◆ TASK DETAILS ◆
From the line containing "theorem vimIntegral_strictAnti : StrictAnti" to the very last line of the data below, transcribe everything exactly and nothing more.

[[ DATA EXTRACTS open ]]

import Mathlib
import Summits.KontsevichZagierPeriods.Zeta5Search.Families.BasicGrowthBounds
import Summits.KontsevichZagierPeriods.Zeta5Search.Families.BasicGrowthRatio
import Summits.KontsevichZagierPeriods.Zeta5Search.Families.CellularVanishingMiddle
import HarnessLib

/-!
# ζ(5) search — Families: growth of the "vanishing in the middle" integrals `I_n` of [BrownZudilin2022, §12]

HONEST FRAMING: systematic search; no irrationality claim unless certified.  STRUCTURAL facts about the SIZE of the
integrals `I_n = ∫ f^n ω` of the configuration `(10,2,4,1,6,3,8,5,9,7)` [BrownZudilin2022, §12]
(`BrownZudilin2022.vimIntegral`, the Literature object; the basic cellular integrals of `vim10`, anchor
`integral_vim`) — fam-brown9's VIM family.  Instances of `Families/BasicGrowth{,Bounds,Ratio}.lean`; nothing about
the arithmetic of `I_n` (its decomposition into zeta values, denominators, the order-4 recurrence) is touched.

* `convergent_vim10` — the seating is convergent (Brown's condition, from `brownConvergent_vim_iff`);
* **`vimSup := fSup vim10`**, `0 < vimSup ≤ 1/2` — the growth constant BY NAME;
* **`tendsto_vimIntegral_root`** — `I_n^{1/n} → vimSup` (an exact limit: the input `hℓ` of Nesterenko-type criteria,
  with no use of the recurrence); `tendsto_log_vimIntegral_div`;
* `vimIntegral_le_vimSup_pow` (`I_n ≤ vimSup^n I_0`), **`vimIntegral_le_half_pow`** (`I_n ≤ 2^{−n} I_0`),
  `vimIntegral_strictAnti`;
* `vimIntegral_sq_le_mul` (log-convexity), `vimIntegral_ratio_mono`, **`vimIntegral_ratio_le_vimSup`** (every exactly
  computed ratio `I_{n+1}/I_n` is a certified lower bound of the growth constant), `tendsto_vimIntegral_ratio`.
Standard axioms only.
-/

noncomputable section

open MeasureTheory Set Finset Filter Topology

namespace Summit.KontsevichZagierPeriods.Zeta5Search.Families.Cellular

open Literature.NumberTheory.Irrationality

/-- `vim10` is a bijection of `Fin 10`. -/
theorem vim10_bijective : Function.Bijective vim10 := Finite.injective_iff_bijective.1 vim10_injective

/-- The "vanishing in the middle" seating `(10,2,4,1,6,3,8,5,9,7)` is CONVERGENT in Brown's sense.
[Brown2016, App. 2 §10.2.6; BrownZudilin2022, §12] -/
theorem convergent_vim10 : Convergent vim10 :=
  (brownConvergent_basic_iff_convergent vim10_bijective le_rfl).1 ((brownConvergent_vim_iff 0).2 le_rfl)

/-- **The growth constant of the VIM family**: `vimSup = sup_S f_{vim10}`. [structural] -/
def vimSup : ℝ := fSup vim10

/-- `0 < vimSup`. -/
theorem vimSup_pos : 0 < vimSup := fSup_pos vim10 vim10_bijective

/-- `vimSup ≤ 1/2`. -/
theorem vimSup_le_half : vimSup ≤ 1 / 2 := fSup_le_half vim10 vim10_bijective convergent_vim10 (by norm_num)

/-- `I_n` as the basic cellular integral of `vim10` (restating the anchor with the cast shape used below). -/
theorem vimIntegral_eq (n : ℕ) :
    BrownZudilin2022.vimIntegral n = integral vim10 (fun _ => (n : ℤ)) (fun _ => (n : ℤ)) := (integral_vim n).symm

/-- **`I_n^{1/n} → vimSup`** (exact root limit of the VIM integrals). -/
theorem tendsto_vimIntegral_root :
    Tendsto (fun n : ℕ => (BrownZudilin2022.vimIntegral n) ^ (1 / (n : ℝ))) atTop (𝓝 vimSup) := by
  simp only [vimIntegral_eq]
  exact tendsto_integral_basic_root vim10 vim10_bijective convergent_vim10

/-- `(log I_n)/n → log vimSup`. -/
theorem tendsto_log_vimIntegral_div :
    Tendsto (fun n : ℕ => Real.log (BrownZudilin2022.vimIntegral n) / n) atTop (𝓝 (Real.log vimSup)) := by
  simp only [vimIntegral_eq]
  exact tendsto_log_integral_basic_div vim10 vim10_bijective convergent_vim10

/-- `I_n ≤ vimSup^n · I_0`. -/
theorem vimIntegral_le_vimSup_pow (n : ℕ) :
    BrownZudilin2022.vimIntegral n ≤ vimSup ^ n * BrownZudilin2022.vimIntegral 0 := by
  rw [vimIntegral_eq, vimIntegral_eq, Nat.cast_zero]
  exact integral_basic_le_fSup_pow vim10 vim10_bijective n

/-- **`I_n ≤ 2^{−n} · I_0`**: the VIM integrals decay at least geometrically with ratio `1/2`. -/
theorem vimIntegral_le_half_pow (n : ℕ) :
    BrownZudilin2022.vimIntegral n ≤ (1 / 2) ^ n * BrownZudilin2022.vimIntegral 0 := by
  rw [vimIntegral_eq, vimIntegral_eq, Nat.cast_zero]
  exact integral_basic_le_half_pow vim10 vim10_bijective convergent_vim10 (by norm_num) n

/-- The VIM integrals decrease strictly. -/
theorem vimIntegral_strictAnti : StrictAnti BrownZudilin2022.vimIntegral := by
  have h := integral_basic_strictAnti vim10 vim10_bijective convergent_vim10 (by norm_num)
  intro m n hmn
  rw [vimIntegral_eq, vimIntegral_eq]
  exact h hmn

/-- Log-convexity: `I_{n+1}² ≤ I_n · I_{n+2}`. -/
theorem vimIntegral_sq_le_mul (n : ℕ) :
    BrownZudilin2022.vimIntegral (n + 1) ^ 2 ≤ BrownZudilin2022.vimIntegral n * BrownZudilin2022.vimIntegral (n + 2) := by
  rw [vimIntegral_eq, vimIntegral_eq, vimIntegral_eq]
  exact integral_basic_sq_le_mul vim10 vim10_bijective convergent_vim10 n

/-- The ratios `I_{n+1}/I_n` are non-decreasing. -/
theorem vimIntegral_ratio_mono :
    Monotone fun n : ℕ => BrownZudilin2022.vimIntegral (n + 1) / BrownZudilin2022.vimIntegral n := by
  have h := integral_basic_ratio_mono vim10 vim10_bijective convergent_vim10
  intro m n hmn
  simp only [vimIntegral_eq]
  exact h hmn

/-- **Every ratio `I_{n+1}/I_n` is a lower bound of the growth constant `vimSup`.** -/
theorem vimIntegral_ratio_le_vimSup (n : ℕ) :
    BrownZudilin2022.vimIntegral (n + 1) / BrownZudilin2022.vimIntegral n ≤ vimSup := by
  rw [vimIntegral_eq, vimIntegral_eq]
  exact integral_basic_ratio_le_fSup vim10 vim10_bijective convergent_vim10 n

/-- **The ratio limit**: `I_{n+1}/I_n → vimSup`. -/
theorem tendsto_vimIntegral_ratio :
    Tendsto (fun n : ℕ => BrownZudilin2022.vimIntegral (n + 1) / BrownZudilin2022.vimIntegral n) atTop (𝓝 vimSup) := by
  simp only [vimIntegral_eq]
  exact tendsto_integral_basic_ratio vim10 vim10_bijective convergent_vim10

end Summit.KontsevichZagierPeriods.Zeta5Search.Families.Cellular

[[ DATA EXTRACTS closed ]]

◆ WRITTEN REPLY ◆
theorem vimIntegral_strictAnti : StrictAnti BrownZudilin2022.vimIntegral := by
  have h := integral_basic_strictAnti vim10 vim10_bijective convergent_vim10 (by norm_num)
  intro m n hmn
  rw [vimIntegral_eq, vimIntegral_eq]
  exact h hmn

/-- Log-convexity: `I_{n+1}² ≤ I_n · I_{n+2}`. -/
theorem vimIntegral_sq_le_mul (n : ℕ) :
    BrownZudilin2022.vimIntegral (n + 1) ^ 2 ≤ BrownZudilin2022.vimIntegral n * BrownZudilin2022.vimIntegral (n + 2) := by
  rw [vimIntegral_eq, vimIntegral_eq, vimIntegral_eq]
  exact integral_basic_sq_le_mul vim10 vim10_bijective convergent_vim10 n

/-- The ratios `I_{n+1}/I_n` are non-decreasing. -/
theorem vimIntegral_ratio_mono :
    Monotone fun n : ℕ => BrownZudilin2022.vimIntegral (n + 1) / BrownZudilin2022.vimIntegral n := by
  have h := integral_basic_ratio_mono vim10 vim10_bijective convergent_vim10
  intro m n hmn
  simp only [vimIntegral_eq]
  exact h hmn

/-- **Every ratio `I_{n+1}/I_n` is a lower bound of the growth constant `vimSup`.** -/
theorem vimIntegral_ratio_le_vimSup (n : ℕ) :
    BrownZudilin2022.vimIntegral (n + 1) / BrownZudilin2022.vimIntegral n ≤ vimSup := by
  rw [vimIntegral_eq, vimIntegral_eq]
  exact integral_basic_ratio_le_fSup vim10 vim10_bijective convergent_vim10 n

/-- **The ratio limit**: `I_{n+1}/I_n → vimSup`. -/
theorem tendsto_vimIntegral_ratio :
    Tendsto (fun n : ℕ => BrownZudilin2022.vimIntegral (n + 1) / BrownZudilin2022.vimIntegral n) atTop (𝓝 vimSup) := by
  simp only [vimIntegral_eq]
  exact tendsto_integral_basic_ratio vim10 vim10_bijective convergent_vim10

end Summit.KontsevichZagierPeriods.Zeta5Search.Families.Cellular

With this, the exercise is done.